ASSIGNED TASK: Repeat only the lines below from the one containing "have r22 := hQadd (E (2, 2))" through the one containing "(z₁ := y (2, 3) * n (1, 1)", inclusive, exactly as written.

++++ INFORMATION SHOWN ++++

import Summits.ValiantsHypothesis.ValiantsHypothesis.Theorems.SymPencilPerFourHessianMinors
import Summits.ValiantsHypothesis.ValiantsHypothesis.Theorems.SymPencilPerFourCrossPairNoJoint

/-!
# Route `SymPencil` — the Kronecker form on a cross: `rank Hess per_4 (y) ≤ 8` for `y ∈ X₃₃`
# forces `(a₀a₁a₂)(b₀b₁b₂) = 0` (input of leaf 4 `stub_crossFilter` of
# `Cruxes/SdcSuperquadratic/Lines/sing_six_classification.lean`; `--supports`
# stmt-ValiantsHypothesis-5674 `SdcSuperquadratic`; rung currency only, nothing here bears on `VP ≠ VNP`)

For `y` in the cross `X₃₃` (support in row `3 ∪` column `3`) write `a_j = y_{3j}`, `b_i = y_{i3}`
(`i, j < 3`).  For a base point `u` supported on the `3 × 3` block `{0,1,2}²` one has EXACTLY
`per_4 (u + s y) = s · y₃₃ per₃(u) + s² · Q_y(u)` with
`Q_y(u) = Σ_{i,j<3} b_i a_j · per₂(u; rows ≠ i, 3; cols ≠ j, 3)` (`eval_cross_block`), i.e. the
quadratic form of the Kronecker product `B(b) ⊗ A(a)` of the two zero-diagonal `3 × 3` pairings
`A(a)_{jj'} = a_{j''}`, `B(b)_{ii'} = b_{i''}` (`{j,j',j''} = {0,1,2}`), of rank `rank A · rank B`.

**Theorem** (`prod_arms_eq_zero_of_sum_sq_swap`, characteristic `0`).  If the `s²`-coefficient of
`per_4 (u + s y)` is a combination of `< 9` squares of linear functionals of `u` (in particular a
per-direction family of `≤ 6` squares, `PerDirSix`), then `(a₀ a₁ a₂) · (b₀ b₁ b₂) = 0`.
Proof (mechanism of `SymPencilPerFourBlockElemRankSix`): the functionals have a common kernel
vector `n ≠ 0` on the nine block cells; it is `Q_y`-orthogonal to every block cell, i.e.
`B N A = 0` for the `3 × 3` matrix `N` of `n`; when both arm products are non-zero the pairings
`A, B` have trivial kernel (`SymPencilPerFourHessianMinors.eq_zero_of_pairing₃`), so `N = 0`.

Use (`SymPencilPerFourCrossFilter`): on a `6`-dimensional `W ⊆ X_{lc}` with `PerDirSix` the
product of the six arm coordinates vanishes identically, so one arm coordinate vanishes on `W` and
`W = X_{lc} ∩ {x_e = 0}` — the `V×`-type of the V-side LIST of cell `(10,6,6)`.  Honest framing: a
lemma; `27 ≤ sdc(per₄) ≤ 29` unchanged, stmt-5674 open, `VP ≠ VNP` not moved, no summit statement
is proved here.  No definitions, no named facts. [folklore]
-/

noncomputable section

-- single-conjunct layout: Sub = Summit, duplicated namespace component intended
set_option linter.dupNamespace false

namespace Summit.ValiantsHypothesis.ValiantsHypothesis.Theorems.SymPencilPerFourCrossKronecker

open Matrix MvPolynomial Finset Module
open Literature.Computability.AlgebraicComplexity
open Summit.ValiantsHypothesis.ValiantsHypothesis.Theorems.SymPencilPerFourHessianMinors
open Summit.ValiantsHypothesis.ValiantsHypothesis.Theorems.SymPencilPerFourCrossPairNoJoint

variable {K : Type*} [Field K]

/-- The nine block cells `{0,1,2}²` as a linear parametrisation of base points. [folklore] -/
theorem exists_blockEmbedding :
    ∃ U : (Fin 3 × Fin 3 → K) →ₗ[K] (Fin 4 × Fin 4 → K), ∀ (w : Fin 3 × Fin 3 → K) (p : Fin 4 × Fin 4),
      U w p = (if p = (0, 0) then w (0, 0) else if p = (0, 1) then w (0, 1)
        else if p = (0, 2) then w (0, 2) else if p = (1, 0) then w (1, 0)
        else if p = (1, 1) then w (1, 1) else if p = (1, 2) then w (1, 2)
        else if p = (2, 0) then w (2, 0) else if p = (2, 1) then w (2, 1)
        else if p = (2, 2) then w (2, 2) else 0) := by
  classical
  let U : (Fin 3 × Fin 3 → K) →ₗ[K] (Fin 4 × Fin 4 → K) :=
    { toFun := fun w p => if p = (0, 0) then w (0, 0) else if p = (0, 1) then w (0, 1)
        else if p = (0, 2) then w (0, 2) else if p = (1, 0) then w (1, 0)
        else if p = (1, 1) then w (1, 1) else if p = (1, 2) then w (1, 2)
        else if p = (2, 0) then w (2, 0) else if p = (2, 1) then w (2, 1)
        else if p = (2, 2) then w (2, 2) else 0
      map_add' := fun a b => by
        funext p
        by_cases h00 : p = (0, 0); · simp [h00]
        by_cases h01 : p = (0, 1); · simp [h01]
        by_cases h02 : p = (0, 2); · simp [h02]
        by_cases h10 : p = (1, 0); · simp [h10]
        by_cases h11 : p = (1, 1); · simp [h11]
        by_cases h12 : p = (1, 2); · simp [h12]
        by_cases h20 : p = (2, 0); · simp [h20]
        by_cases h21 : p = (2, 1); · simp [h21]
        by_cases h22 : p = (2, 2); · simp [h22]
        simp [h00, h01, h02, h10, h11, h12, h20, h21, h22]
      map_smul' := fun a n => by
        funext p
        by_cases h00 : p = (0, 0); · simp [h00]
        by_cases h01 : p = (0, 1); · simp [h01]
        by_cases h02 : p = (0, 2); · simp [h02]
        by_cases h10 : p = (1, 0); · simp [h10]
        by_cases h11 : p = (1, 1); · simp [h11]
        by_cases h12 : p = (1, 2); · simp [h12]
        by_cases h20 : p = (2, 0); · simp [h20]
        by_cases h21 : p = (2, 1); · simp [h21]
        by_cases h22 : p = (2, 2); · simp [h22]
        simp [h00, h01, h02, h10, h11, h12, h20, h21, h22] }
  exact ⟨U, fun _ _ => rfl⟩

/-- **`per_4` on (block base point) `+ s ·` (cross element)**: for `u = U w` supported on the block
`{0,1,2}²` and `y ∈ X₃₃`,
`per_4 (U w + s y) = s · y₃₃ per₃(w) + s² · Σ_{i,j<3} y_{i3} y_{3j} per₂(w; {i}ᶜ, {j}ᶜ)`. [folklore] -/
theorem eval_cross_block (y : Fin 4 × Fin 4 → K) (hy : ∀ i j : Fin 4, i ≠ 3 → j ≠ 3 → y (i, j) = 0)
    (U : (Fin 3 × Fin 3 → K) →ₗ[K] (Fin 4 × Fin 4 → K))
    (hU : ∀ (w : Fin 3 × Fin 3 → K) (p : Fin 4 × Fin 4),
      U w p = (if p = (0, 0) then w (0, 0) else if p = (0, 1) then w (0, 1)
        else if p = (0, 2) then w (0, 2) else if p = (1, 0) then w (1, 0)
        else if p = (1, 1) then w (1, 1) else if p = (1, 2) then w (1, 2)
        else if p = (2, 0) then w (2, 0) else if p = (2, 1) then w (2, 1)
        else if p = (2, 2) then w (2, 2) else 0))
    (w : Fin 3 × Fin 3 → K) (s : K) :
    eval (U w + s • y) (perPoly (Fin 4) K) =
      0 + s * (y (3, 3) * (w (0, 0) * (w (1, 1) * w (2, 2) + w (1, 2) * w (2, 1)) +
        w (0, 1) * (w (1, 0) * w (2, 2) + w (1, 2) * w (2, 0)) +
        w (0, 2) * (w (1, 0) * w (2, 1) + w (1, 1) * w (2, 0)))) +
      s ^ 2 * (y (0, 3) * y (3, 0) * (w (1, 1) * w (2, 2) + w (1, 2) * w (2, 1)) +
        y (0, 3) * y (3, 1) * (w (1, 0) * w (2, 2) + w (1, 2) * w (2, 0)) +
        y (0, 3) * y (3, 2) * (w (1, 0) * w (2, 1) + w (1, 1) * w (2, 0)) +
        y (1, 3) * y (3, 0) * (w (0, 1) * w (2, 2) + w (0, 2) * w (2, 1)) +
        y (1, 3) * y (3, 1) * (w (0, 0) * w (2, 2) + w (0, 2) * w (2, 0)) +
        y (1, 3) * y (3, 2) * (w (0, 0) * w (2, 1) + w (0, 1) * w (2, 0)) +
        y (2, 3) * y (3, 0) * (w (0, 1) * w (1, 2) + w (0, 2) * w (1, 1)) +
        y (2, 3) * y (3, 1) * (w (0, 0) * w (1, 2) + w (0, 2) * w (1, 0)) +
        y (2, 3) * y (3, 2) * (w (0, 0) * w (1, 1) + w (0, 1) * w (1, 0))) := by
  obtain ⟨f01, f02, f10, f12, f20, f21, f30, f31, f32⟩ :
      (((0 : Fin 4) = 1) = False) ∧ (((0 : Fin 4) = 2) = False) ∧
      (((1 : Fin 4) = 0) = False) ∧ (((1 : Fin 4) = 2) = False) ∧
      (((2 : Fin 4) = 0) = False) ∧ (((2 : Fin 4) = 1) = False) ∧
      (((3 : Fin 4) = 0) = False) ∧ (((3 : Fin 4) = 1) = False) ∧ (((3 : Fin 4) = 2) = False) := by
    refine ⟨?_, ?_, ?_, ?_, ?_, ?_, ?_, ?_, ?_⟩ <;> decide
  have y00 := hy 0 0 (by decide) (by decide)
  have y01 := hy 0 1 (by decide) (by decide)
  have y02 := hy 0 2 (by decide) (by decide)
  have y10 := hy 1 0 (by decide) (by decide)
  have y11 := hy 1 1 (by decide) (by decide)
  have y12 := hy 1 2 (by decide) (by decide)
  have y20 := hy 2 0 (by decide) (by decide)
  have y21 := hy 2 1 (by decide) (by decide)
  have y22 := hy 2 2 (by decide) (by decide)
  rw [eval_perPoly, Matrix.permanent_fin_four_row]
  simp only [Matrix.of_apply, Pi.add_apply, Pi.smul_apply, smul_eq_mul, hU, Prod.mk.injEq,
    f01, f02, f10, f12, f20, f21, f30, f31, f32, and_true, and_false,
    if_true, if_false, y00, y01, y02, y10, y11, y12, y20, y21, y22]
  ring

/-- **The Kronecker form on the cross has rank `9` when both arm products are non-zero**: a
family of `< 9` squares for the `s²`-coefficient of `per_4 (u + s y)`, `y ∈ X₃₃`, forces
`(y₃₀ y₃₁ y₃₂)(y₀₃ y₁₃ y₂₃) = 0`.  See the module docstring. [folklore] -/
theorem prod_arms_eq_zero_of_sum_sq_swap [CharZero K] {ι : Type*} [Fintype ι]
    (hι : Fintype.card ι < 9) (y : Fin 4 × Fin 4 → K)
    (hy : ∀ i j : Fin 4, i ≠ 3 → j ≠ 3 → y (i, j) = 0) (c : ι → K)
    (Λ : ι → ((Fin 4 × Fin 4 → K) →ₗ[K] K))
    (hfam : ∀ u : Fin 4 × Fin 4 → K, ∃ e₀ e₁ : K, ∀ s : K,
      eval (u + s • y) (perPoly (Fin 4) K) = e₀ + s * e₁ + s ^ 2 * ∑ k, c k * (Λ k u) ^ 2) :
    y (3, 0) * y (3, 1) * y (3, 2) * (y (0, 3) * y (1, 3) * y (2, 3)) = 0 := by
  classical
  by_contra hne
  have ha : y (3, 2) * y (3, 1) * y (3, 0) ≠ 0 := by
    intro h; apply hne; linear_combination (y (0, 3) * y (1, 3) * y (2, 3)) * h
  have hb : y (2, 3) * y (1, 3) * y (0, 3) ≠ 0 := by
    intro h; apply hne; linear_combination (y (3, 0) * y (3, 1) * y (3, 2)) * h
  obtain ⟨f01, f02, f10, f12, f20, f21⟩ :
      (((0 : Fin 3) = 1) = False) ∧ (((0 : Fin 3) = 2) = False) ∧
      (((1 : Fin 3) = 0) = False) ∧ (((1 : Fin 3) = 2) = False) ∧
      (((2 : Fin 3) = 0) = False) ∧ (((2 : Fin 3) = 1) = False) := by
    refine ⟨?_, ?_, ?_, ?_, ?_, ?_⟩ <;> decide
  -- (A) the `s²`-coefficient on block base points
  obtain ⟨U, hU⟩ := exists_blockEmbedding (K := K)
  obtain ⟨Q, hQ⟩ : ∃ Q : (Fin 3 × Fin 3 → K) → K, ∀ w, Q w =
      y (0, 3) * y (3, 0) * (w (1, 1) * w (2, 2) + w (1, 2) * w (2, 1)) +
        y (0, 3) * y (3, 1) * (w (1, 0) * w (2, 2) + w (1, 2) * w (2, 0)) +
        y (0, 3) * y (3, 2) * (w (1, 0) * w (2, 1) + w (1, 1) * w (2, 0)) +
        y (1, 3) * y (3, 0) * (w (0, 1) * w (2, 2) + w (0, 2) * w (2, 1)) +
        y (1, 3) * y (3, 1) * (w (0, 0) * w (2, 2) + w (0, 2) * w (2, 0)) +
        y (1, 3) * y (3, 2) * (w (0, 0) * w (2, 1) + w (0, 1) * w (2, 0)) +
        y (2, 3) * y (3, 0) * (w (0, 1) * w (1, 2) + w (0, 2) * w (1, 1)) +
        y (2, 3) * y (3, 1) * (w (0, 0) * w (1, 2) + w (0, 2) * w (1, 0)) +
        y (2, 3) * y (3, 2) * (w (0, 0) * w (1, 1) + w (0, 1) * w (1, 0)) := ⟨_, fun _ => rfl⟩
  -- (B) coefficient extraction
  have hB : ∀ w : Fin 3 × Fin 3 → K, ∑ k, c k * (Λ k (U w)) ^ 2 = Q w := by
    intro w
    obtain ⟨e₀, e₁, he⟩ := hfam (U w)
    have hA := eval_cross_block y hy U hU w
    rw [hQ]
    exact coeff_two_eq_of_forall₂ (fun s => (he s).symm.trans (hA s))
  -- (C) a common-kernel vector of the functionals on the nine block cells
  let M : (Fin 3 × Fin 3 → K) →ₗ[K] (ι → K) := LinearMap.pi fun k => (Λ k).comp U
  have hM : ∀ n k, M n k = Λ k (U n) := fun n k => rfl
  have hker : LinearMap.ker M ≠ ⊥ := LinearMap.ker_ne_bot_of_finrank_lt (by
    rw [Module.finrank_fintype_fun_eq_card, Module.finrank_fintype_fun_eq_card,
      Fintype.card_prod, Fintype.card_fin]
    omega)
  obtain ⟨n, hn, hn0⟩ := Submodule.exists_mem_ne_zero_of_ne_bot hker
  have hΛ0 : ∀ k, Λ k (U n) = 0 := fun k => by
    have := congr_fun (LinearMap.mem_ker.1 hn) k
    rwa [hM] at this
  -- (D) `Q (n + e) = Q e` for every `e`, and `Q n = 0`
  have hQn : Q n = 0 := by
    rw [← hB n]
    exact Finset.sum_eq_zero fun k _ => by rw [hΛ0 k]; ring
  have hQadd : ∀ e : Fin 3 × Fin 3 → K, Q (n + e) = Q e := by
    intro e
    rw [← hB (n + e), ← hB e]
    exact Finset.sum_congr rfl fun k _ => by rw [map_add, map_add, hΛ0 k, zero_add]
  obtain ⟨E, hE⟩ : ∃ E : Fin 3 × Fin 3 → (Fin 3 × Fin 3 → K), ∀ P p, E P p = if p = P then 1 else 0 :=
    ⟨fun P p => if p = P then 1 else 0, fun _ _ => rfl⟩
  -- the nine relations `Φ(n, E_P) = 0`, i.e. `(B N A)_P = 0`
  have r00 := hQadd (E (0, 0))
  have r01 := hQadd (E (0, 1))
  have r02 := hQadd (E (0, 2))
  have r10 := hQadd (E (1, 0))
  have r11 := hQadd (E (1, 1))
  have r12 := hQadd (E (1, 2))
  have r20 := hQadd (E (2, 0))
  have r21 := hQadd (E (2, 1))
  have r22 := hQadd (E (2, 2))
  simp only [hQ, hE, Pi.add_apply, Prod.mk.injEq, f01, f02, f10, f12, f20, f21, and_true,
    and_false, if_true, if_false] at r00 r01 r02 r10 r11 r12 r20 r21 r22 hQn
  -- rows of `B N`: `m_{i'j} = Σ_{i ≠ i'} b_{i*} n_{ij}`
  -- row `i' = 0`: `m_{0j} = b₂ n_{1j} + b₁ n_{2j}`
  obtain ⟨m00, m01, m02⟩ := eq_zero_of_pairing₃ ha
    (z₀ := y (2, 3) * n (1, 0) + y (1, 3) * n (2, 0))
    (z₁ := y (2, 3) * n (1, 1) + y (1, 3) * n (2, 1))
    (z₂ := y (2, 3) * n (1, 2) + y (1, 3) * n (2, 2))
    (by linear_combination r00 - hQn) (by linear_combination r01 - hQn)
    (by linear_combination r02 - hQn)
  -- row `i' = 1`: `m_{1j} = b₂ n_{0j} + b₀ n_{2j}`
  obtain ⟨m10, m11, m12⟩ := eq_zero_of_pairing₃ ha
    (z₀ := y (2, 3) * n (0, 0) + y (0, 3) * n (2, 0))
    (z₁ := y (2, 3) * n (0, 1) + y (0, 3) * n (2, 1))
    (z₂ := y (2, 3) * n (0, 2) + y (0, 3) * n (2, 2))
    (by linear_combination r10 - hQn) (by linear_combination r11 - hQn)
    (by linear_combination r12 - hQn)
  -- row `i' = 2`: `m_{2j} = b₁ n_{0j} + b₀ n_{1j}`
  obtain ⟨m20, m21, m22⟩ := eq_zero_of_pairing₃ ha
    (z₀ := y (1, 3) * n (0, 0) + y (0, 3) * n (1, 0))
    (z₁ := y (1, 3) * n (0, 1) + y (0, 3) * n (1, 1))
    (z₂ := y (1, 3) * n (0, 2) + y (0, 3) * n (1, 2))
    (by linear_combination r20 - hQn) (by linear_combination r21 - hQn)
    (by linear_combination r22 - hQn)
  -- columns of `N`
  obtain ⟨n00, n10, n20⟩ := eq_zero_of_pairing₃ hb (z₀ := n (0, 0)) (z₁ := n (1, 0))
    (z₂ := n (2, 0)) (by linear_combination m00) (by linear_combination m10)
    (by linear_combination m20)
  obtain ⟨n01, n11, n21⟩ := eq_zero_of_pairing₃ hb (z₀ := n (0, 1)) (z₁ := n (1, 1))
    (z₂ := n (2, 1)) (by linear_combination m01) (by linear_combination m11)
    (by linear_combination m21)
  obtain ⟨n02, n12, n22⟩ := eq_zero_of_pairing₃ hb (z₀ := n (0, 2)) (z₁ := n (1, 2))
    (z₂ := n (2, 2)) (by linear_combination m02) (by linear_combination m12)
    (by linear_combination m22)
  apply hn0
  funext p
  obtain ⟨i, j⟩ := p
  fin_cases i <;> fin_cases j
  · exact n00
  · exact n01
  · exact n02
  · exact n10
  · exact n11
  · exact n12
  · exact n20
  · exact n21
  · exact n22

/-- **Product form on a subspace**: if every `y` of a subspace `W` of the cross `X₃₃` has the
swapped property with `< 9` squares, the product of the six arm coordinates vanishes on `W`.
[folklore] -/
theorem prod_arms_eq_zero_on [CharZero K] {ι : Type*} [Fintype ι] (hι : Fintype.card ι < 9)
    (W : Submodule K (Fin 4 × Fin 4 → K))
    (hX : ∀ x ∈ W, ∀ i j : Fin 4, i ≠ 3 → j ≠ 3 → x (i, j) = 0)
    (hW : ∀ y ∈ W, ∃ (c : ι → K) (Λ : ι → ((Fin 4 × Fin 4 → K) →ₗ[K] K)),
      ∀ u : Fin 4 × Fin 4 → K, ∃ e₀ e₁ : K, ∀ s : K,
        eval (u + s • y) (perPoly (Fin 4) K) = e₀ + s * e₁ + s ^ 2 * ∑ k, c k * (Λ k u) ^ 2) :
    ∀ y ∈ W, y (3, 0) * y (3, 1) * y (3, 2) * (y (0, 3) * y (1, 3) * y (2, 3)) = 0 := by
  intro y hy
  obtain ⟨c, Λ, h⟩ := hW y hy
  exact prod_arms_eq_zero_of_sum_sq_swap hι y (hX y hy) c Λ h

end Summit.ValiantsHypothesis.ValiantsHypothesis.Theorems.SymPencilPerFourCrossKronecker

end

++++

TASK OUTPUT:
  have r22 := hQadd (E (2, 2))
  simp only [hQ, hE, Pi.add_apply, Prod.mk.injEq, f01, f02, f10, f12, f20, f21, and_true,
    and_false, if_true, if_false] at r00 r01 r02 r10 r11 r12 r20 r21 r22 hQn
  -- rows of `B N`: `m_{i'j} = Σ_{i ≠ i'} b_{i*} n_{ij}`
  -- row `i' = 0`: `m_{0j} = b₂ n_{1j} + b₁ n_{2j}`
  obtain ⟨m00, m01, m02⟩ := eq_zero_of_pairing₃ ha
    (z₀ := y (2, 3) * n (1, 0) + y (1, 3) * n (2, 0))
    (z₁ := y (2, 3) * n (1, 1) + y (1, 3) * n (2, 1))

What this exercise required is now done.